◆ Work to be completed:
Tally how many lines in the data below include "Additive", then please reply with only that figure.

◆ The input:
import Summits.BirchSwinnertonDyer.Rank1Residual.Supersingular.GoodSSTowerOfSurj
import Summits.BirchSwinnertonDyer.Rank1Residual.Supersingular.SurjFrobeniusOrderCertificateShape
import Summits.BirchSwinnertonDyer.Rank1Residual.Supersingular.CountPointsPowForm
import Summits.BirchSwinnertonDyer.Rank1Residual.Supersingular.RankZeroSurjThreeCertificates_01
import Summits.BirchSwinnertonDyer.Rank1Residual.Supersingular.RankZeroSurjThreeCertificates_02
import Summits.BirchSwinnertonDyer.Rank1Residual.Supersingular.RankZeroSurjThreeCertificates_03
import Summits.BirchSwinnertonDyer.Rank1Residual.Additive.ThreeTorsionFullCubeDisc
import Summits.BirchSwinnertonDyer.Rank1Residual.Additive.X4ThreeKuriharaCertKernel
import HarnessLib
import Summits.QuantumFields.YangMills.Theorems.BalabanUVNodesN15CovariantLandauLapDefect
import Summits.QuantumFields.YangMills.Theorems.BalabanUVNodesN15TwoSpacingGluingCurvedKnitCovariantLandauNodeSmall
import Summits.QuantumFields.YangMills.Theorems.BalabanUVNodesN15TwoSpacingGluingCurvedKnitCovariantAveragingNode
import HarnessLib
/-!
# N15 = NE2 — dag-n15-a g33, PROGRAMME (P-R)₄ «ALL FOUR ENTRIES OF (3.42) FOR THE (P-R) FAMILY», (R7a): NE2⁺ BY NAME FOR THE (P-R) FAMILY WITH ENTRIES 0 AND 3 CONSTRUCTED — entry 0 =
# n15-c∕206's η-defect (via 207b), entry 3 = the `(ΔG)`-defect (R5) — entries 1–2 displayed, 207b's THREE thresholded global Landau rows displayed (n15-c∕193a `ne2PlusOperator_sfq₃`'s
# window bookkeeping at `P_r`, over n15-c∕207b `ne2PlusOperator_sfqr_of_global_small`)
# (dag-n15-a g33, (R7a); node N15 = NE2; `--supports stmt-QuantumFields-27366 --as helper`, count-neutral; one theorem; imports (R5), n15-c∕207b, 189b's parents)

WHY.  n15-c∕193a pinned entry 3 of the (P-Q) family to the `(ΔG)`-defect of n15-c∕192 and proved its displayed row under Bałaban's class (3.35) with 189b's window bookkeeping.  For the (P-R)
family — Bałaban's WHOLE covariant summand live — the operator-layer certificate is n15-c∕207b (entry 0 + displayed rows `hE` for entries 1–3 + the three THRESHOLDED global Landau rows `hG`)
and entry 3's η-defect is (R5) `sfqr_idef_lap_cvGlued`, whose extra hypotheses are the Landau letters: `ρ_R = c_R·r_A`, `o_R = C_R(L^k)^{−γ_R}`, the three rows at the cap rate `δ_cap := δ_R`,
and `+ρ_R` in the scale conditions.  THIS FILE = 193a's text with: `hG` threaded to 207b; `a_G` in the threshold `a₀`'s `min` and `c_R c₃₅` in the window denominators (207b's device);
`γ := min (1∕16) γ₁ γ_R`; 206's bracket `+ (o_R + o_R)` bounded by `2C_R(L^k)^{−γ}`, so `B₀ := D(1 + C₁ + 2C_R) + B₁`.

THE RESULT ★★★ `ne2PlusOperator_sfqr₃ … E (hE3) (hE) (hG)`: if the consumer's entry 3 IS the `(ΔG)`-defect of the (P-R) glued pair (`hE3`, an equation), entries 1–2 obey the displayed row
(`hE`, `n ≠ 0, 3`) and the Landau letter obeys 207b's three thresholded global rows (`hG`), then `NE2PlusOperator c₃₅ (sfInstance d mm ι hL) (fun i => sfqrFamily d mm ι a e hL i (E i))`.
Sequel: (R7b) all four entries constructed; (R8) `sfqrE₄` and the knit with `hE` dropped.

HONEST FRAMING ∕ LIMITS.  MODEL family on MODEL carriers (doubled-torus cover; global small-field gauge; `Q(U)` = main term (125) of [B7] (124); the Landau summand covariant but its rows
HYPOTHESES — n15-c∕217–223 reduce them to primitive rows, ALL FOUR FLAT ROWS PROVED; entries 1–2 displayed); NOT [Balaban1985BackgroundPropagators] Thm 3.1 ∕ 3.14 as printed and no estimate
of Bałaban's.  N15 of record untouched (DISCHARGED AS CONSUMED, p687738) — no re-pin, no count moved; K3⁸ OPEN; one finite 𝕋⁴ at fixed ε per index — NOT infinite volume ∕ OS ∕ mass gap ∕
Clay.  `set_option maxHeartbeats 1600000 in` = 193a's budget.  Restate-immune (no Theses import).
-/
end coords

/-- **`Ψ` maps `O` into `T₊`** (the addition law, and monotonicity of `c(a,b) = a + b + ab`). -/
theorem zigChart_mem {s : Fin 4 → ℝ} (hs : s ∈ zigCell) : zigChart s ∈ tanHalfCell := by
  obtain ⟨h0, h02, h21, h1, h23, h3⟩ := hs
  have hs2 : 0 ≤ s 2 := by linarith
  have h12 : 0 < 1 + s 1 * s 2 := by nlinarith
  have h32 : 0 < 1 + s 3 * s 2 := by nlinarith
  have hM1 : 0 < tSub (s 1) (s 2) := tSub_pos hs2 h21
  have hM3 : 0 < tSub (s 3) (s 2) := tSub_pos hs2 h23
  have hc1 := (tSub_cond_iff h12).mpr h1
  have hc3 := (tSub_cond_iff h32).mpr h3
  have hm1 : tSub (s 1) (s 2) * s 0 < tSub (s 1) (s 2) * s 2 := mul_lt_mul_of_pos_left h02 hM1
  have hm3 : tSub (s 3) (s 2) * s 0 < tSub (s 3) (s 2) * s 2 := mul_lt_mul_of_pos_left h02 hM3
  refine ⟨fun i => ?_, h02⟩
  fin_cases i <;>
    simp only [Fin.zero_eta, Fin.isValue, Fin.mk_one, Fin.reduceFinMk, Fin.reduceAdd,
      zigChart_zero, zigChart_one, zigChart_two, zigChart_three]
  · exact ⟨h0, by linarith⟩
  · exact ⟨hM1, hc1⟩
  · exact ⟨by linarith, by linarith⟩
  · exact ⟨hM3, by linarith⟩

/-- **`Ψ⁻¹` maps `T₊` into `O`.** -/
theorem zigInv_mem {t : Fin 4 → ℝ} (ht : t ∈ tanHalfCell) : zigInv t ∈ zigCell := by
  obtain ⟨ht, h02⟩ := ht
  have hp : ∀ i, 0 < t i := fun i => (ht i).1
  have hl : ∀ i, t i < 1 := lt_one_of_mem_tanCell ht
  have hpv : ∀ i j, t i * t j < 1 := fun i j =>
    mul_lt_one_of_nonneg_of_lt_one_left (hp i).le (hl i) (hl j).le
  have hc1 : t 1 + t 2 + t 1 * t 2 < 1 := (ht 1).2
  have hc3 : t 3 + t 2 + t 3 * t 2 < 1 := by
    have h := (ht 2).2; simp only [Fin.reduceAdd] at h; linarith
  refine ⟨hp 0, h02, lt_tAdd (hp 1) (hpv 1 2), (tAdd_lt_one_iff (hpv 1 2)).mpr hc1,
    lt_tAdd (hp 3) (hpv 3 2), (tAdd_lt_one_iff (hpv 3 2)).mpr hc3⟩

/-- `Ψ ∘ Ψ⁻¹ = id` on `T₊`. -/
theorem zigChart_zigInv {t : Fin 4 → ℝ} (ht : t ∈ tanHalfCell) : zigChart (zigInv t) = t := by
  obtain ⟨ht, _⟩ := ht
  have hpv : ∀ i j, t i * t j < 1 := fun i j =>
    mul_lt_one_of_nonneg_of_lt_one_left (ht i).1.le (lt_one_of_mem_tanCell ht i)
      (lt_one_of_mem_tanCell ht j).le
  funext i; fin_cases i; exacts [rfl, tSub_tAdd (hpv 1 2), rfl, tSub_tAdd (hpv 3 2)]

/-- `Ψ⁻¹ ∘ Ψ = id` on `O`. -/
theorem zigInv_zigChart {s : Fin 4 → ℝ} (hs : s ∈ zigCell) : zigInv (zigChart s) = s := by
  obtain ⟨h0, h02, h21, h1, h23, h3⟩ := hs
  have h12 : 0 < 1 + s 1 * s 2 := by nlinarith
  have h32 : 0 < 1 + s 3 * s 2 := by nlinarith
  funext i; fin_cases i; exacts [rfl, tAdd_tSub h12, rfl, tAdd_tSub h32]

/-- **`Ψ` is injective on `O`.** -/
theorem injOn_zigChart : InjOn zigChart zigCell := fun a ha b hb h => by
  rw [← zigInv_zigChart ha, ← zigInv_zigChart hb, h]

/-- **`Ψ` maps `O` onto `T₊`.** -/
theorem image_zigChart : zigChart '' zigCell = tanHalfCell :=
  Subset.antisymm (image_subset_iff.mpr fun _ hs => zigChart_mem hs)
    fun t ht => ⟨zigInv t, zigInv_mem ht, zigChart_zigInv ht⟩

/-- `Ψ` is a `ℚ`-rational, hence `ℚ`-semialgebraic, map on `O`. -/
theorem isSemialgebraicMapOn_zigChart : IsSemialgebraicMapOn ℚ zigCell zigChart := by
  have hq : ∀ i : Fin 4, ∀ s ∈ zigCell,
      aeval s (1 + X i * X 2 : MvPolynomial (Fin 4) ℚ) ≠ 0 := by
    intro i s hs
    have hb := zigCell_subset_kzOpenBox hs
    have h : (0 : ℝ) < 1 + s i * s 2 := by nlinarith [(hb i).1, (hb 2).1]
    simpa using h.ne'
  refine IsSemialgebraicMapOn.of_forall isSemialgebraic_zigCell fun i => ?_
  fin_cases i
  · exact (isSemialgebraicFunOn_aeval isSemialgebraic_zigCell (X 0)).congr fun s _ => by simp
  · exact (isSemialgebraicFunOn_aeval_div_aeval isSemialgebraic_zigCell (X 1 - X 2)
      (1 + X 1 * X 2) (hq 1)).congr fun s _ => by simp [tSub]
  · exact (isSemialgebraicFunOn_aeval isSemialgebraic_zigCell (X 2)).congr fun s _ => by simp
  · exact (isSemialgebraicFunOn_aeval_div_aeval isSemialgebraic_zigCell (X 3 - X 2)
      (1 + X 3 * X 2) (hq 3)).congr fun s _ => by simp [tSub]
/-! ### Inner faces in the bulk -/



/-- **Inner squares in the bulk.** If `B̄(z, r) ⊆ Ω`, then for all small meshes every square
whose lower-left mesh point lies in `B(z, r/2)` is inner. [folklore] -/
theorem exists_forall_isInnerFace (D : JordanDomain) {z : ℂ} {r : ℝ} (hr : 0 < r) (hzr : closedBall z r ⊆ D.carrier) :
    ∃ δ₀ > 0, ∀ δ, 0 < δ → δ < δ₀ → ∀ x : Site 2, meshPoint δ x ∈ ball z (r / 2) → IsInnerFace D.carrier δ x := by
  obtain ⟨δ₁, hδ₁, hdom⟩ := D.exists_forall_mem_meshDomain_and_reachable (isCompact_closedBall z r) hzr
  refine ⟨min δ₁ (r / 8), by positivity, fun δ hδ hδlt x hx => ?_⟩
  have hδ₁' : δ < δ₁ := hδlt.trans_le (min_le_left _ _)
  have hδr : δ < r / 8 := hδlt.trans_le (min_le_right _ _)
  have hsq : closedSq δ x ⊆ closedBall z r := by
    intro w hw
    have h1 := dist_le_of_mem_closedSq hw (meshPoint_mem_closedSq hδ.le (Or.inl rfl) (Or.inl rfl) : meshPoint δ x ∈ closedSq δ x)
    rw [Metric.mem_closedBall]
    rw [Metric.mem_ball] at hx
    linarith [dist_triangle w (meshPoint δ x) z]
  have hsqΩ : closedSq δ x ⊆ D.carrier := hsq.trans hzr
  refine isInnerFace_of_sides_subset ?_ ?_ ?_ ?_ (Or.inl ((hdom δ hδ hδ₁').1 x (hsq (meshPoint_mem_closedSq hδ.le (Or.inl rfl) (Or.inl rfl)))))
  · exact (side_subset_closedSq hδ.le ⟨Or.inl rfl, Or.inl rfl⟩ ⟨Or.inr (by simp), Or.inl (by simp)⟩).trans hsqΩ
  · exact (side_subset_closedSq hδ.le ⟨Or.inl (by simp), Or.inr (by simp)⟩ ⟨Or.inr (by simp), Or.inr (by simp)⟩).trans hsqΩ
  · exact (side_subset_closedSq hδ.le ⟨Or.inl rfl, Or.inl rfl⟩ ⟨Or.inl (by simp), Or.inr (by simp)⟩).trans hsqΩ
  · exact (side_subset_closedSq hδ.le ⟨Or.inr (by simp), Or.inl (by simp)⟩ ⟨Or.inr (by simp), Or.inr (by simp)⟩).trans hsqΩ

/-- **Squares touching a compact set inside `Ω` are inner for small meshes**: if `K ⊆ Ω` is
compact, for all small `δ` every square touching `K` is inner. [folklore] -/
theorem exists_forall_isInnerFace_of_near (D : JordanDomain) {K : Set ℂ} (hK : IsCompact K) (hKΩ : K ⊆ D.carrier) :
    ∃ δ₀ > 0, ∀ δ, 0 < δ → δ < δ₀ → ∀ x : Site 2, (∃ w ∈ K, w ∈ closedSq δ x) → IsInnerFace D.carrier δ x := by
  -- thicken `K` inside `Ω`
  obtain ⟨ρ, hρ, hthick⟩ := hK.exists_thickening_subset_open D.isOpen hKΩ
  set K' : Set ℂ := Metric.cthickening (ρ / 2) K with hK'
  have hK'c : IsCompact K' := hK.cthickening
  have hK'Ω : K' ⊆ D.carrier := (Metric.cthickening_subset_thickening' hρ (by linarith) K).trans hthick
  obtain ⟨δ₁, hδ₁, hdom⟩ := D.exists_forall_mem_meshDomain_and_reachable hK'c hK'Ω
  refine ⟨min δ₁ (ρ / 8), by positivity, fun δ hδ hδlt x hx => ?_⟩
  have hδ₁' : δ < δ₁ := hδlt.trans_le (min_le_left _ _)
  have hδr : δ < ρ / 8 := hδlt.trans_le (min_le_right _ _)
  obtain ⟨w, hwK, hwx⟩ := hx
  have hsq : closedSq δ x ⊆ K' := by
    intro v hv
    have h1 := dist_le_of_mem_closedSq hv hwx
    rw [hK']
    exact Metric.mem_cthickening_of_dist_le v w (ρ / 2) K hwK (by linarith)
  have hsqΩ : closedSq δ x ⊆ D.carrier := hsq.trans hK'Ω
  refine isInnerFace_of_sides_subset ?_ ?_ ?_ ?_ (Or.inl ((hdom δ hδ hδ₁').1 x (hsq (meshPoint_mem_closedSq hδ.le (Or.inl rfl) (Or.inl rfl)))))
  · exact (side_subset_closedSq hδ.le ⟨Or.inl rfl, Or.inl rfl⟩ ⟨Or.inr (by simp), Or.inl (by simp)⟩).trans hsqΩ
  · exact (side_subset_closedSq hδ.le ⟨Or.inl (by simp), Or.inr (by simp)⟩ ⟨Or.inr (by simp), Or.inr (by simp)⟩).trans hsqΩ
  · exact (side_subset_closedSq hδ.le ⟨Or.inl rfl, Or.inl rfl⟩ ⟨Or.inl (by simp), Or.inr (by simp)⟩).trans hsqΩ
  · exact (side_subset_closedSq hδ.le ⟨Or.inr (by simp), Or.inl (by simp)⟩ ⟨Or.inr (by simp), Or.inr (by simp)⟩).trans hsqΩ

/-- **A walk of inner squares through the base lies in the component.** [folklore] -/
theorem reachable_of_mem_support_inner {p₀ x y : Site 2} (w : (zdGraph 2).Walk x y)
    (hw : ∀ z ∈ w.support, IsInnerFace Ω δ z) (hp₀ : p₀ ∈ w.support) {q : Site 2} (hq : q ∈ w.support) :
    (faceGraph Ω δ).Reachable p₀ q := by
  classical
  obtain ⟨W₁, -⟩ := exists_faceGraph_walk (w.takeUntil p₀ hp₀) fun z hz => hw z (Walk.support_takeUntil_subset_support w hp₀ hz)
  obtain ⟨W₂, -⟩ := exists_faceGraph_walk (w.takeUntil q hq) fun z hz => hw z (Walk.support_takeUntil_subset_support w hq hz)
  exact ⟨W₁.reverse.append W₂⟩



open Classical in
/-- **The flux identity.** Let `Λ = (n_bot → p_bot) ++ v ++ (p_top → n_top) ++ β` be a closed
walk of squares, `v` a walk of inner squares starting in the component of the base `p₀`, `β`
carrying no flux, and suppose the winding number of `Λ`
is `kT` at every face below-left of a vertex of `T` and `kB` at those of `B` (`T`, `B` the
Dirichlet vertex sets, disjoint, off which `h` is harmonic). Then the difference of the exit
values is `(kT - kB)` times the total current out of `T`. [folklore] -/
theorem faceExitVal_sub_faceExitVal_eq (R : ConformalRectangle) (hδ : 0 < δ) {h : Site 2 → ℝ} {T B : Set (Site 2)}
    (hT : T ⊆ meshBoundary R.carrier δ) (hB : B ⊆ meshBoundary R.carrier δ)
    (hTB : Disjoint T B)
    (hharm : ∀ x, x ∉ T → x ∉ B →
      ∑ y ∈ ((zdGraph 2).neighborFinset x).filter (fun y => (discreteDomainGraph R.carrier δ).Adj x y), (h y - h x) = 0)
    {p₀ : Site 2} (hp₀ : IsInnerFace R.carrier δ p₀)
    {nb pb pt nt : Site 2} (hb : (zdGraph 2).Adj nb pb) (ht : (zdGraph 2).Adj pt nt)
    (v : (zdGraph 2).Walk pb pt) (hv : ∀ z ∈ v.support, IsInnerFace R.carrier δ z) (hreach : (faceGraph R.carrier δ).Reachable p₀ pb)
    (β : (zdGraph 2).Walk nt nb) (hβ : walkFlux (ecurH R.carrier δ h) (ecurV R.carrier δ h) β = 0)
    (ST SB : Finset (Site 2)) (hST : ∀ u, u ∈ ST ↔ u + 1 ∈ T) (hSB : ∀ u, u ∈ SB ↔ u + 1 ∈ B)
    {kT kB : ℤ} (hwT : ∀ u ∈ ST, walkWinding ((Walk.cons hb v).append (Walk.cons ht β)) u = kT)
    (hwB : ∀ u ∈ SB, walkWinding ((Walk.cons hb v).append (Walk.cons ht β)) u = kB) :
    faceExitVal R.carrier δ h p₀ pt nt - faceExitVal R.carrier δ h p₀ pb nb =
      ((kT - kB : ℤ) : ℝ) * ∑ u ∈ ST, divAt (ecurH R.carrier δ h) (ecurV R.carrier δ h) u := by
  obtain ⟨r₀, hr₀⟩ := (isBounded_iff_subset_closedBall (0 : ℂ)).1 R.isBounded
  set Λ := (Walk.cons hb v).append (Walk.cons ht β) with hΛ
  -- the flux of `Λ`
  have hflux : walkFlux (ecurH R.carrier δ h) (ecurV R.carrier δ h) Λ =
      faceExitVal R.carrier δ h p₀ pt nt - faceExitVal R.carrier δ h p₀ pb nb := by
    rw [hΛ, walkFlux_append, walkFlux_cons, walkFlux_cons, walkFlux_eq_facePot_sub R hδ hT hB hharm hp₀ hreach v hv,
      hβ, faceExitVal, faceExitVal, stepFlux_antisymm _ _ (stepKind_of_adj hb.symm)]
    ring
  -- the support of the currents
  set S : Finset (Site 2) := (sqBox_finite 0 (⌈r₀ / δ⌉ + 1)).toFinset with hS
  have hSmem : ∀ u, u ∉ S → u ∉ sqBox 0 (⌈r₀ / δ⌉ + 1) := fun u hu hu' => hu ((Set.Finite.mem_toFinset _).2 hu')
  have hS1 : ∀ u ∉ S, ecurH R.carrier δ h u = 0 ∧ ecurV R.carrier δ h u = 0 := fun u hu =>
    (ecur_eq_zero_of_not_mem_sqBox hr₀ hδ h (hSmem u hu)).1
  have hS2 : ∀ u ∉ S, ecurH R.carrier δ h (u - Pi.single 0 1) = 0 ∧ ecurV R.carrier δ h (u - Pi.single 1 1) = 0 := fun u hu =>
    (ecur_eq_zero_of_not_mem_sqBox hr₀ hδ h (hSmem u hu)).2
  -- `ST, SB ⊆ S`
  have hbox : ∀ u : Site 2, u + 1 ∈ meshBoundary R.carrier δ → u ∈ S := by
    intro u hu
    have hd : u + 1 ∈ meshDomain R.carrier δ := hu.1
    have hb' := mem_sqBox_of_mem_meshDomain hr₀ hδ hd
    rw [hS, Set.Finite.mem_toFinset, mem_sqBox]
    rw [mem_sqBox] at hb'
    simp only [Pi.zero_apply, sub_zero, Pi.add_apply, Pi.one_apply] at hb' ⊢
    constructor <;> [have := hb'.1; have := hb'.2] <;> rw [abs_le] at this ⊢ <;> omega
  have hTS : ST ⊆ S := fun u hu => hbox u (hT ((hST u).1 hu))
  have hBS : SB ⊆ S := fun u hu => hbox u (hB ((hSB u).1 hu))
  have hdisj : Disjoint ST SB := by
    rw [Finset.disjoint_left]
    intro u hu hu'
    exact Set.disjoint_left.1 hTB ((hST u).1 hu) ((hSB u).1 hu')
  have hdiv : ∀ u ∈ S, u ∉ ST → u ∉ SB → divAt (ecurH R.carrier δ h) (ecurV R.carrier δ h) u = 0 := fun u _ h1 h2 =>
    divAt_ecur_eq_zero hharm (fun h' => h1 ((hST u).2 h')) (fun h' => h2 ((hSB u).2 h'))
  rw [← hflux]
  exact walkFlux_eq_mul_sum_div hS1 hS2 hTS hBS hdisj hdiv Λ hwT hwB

◆ The answer:
2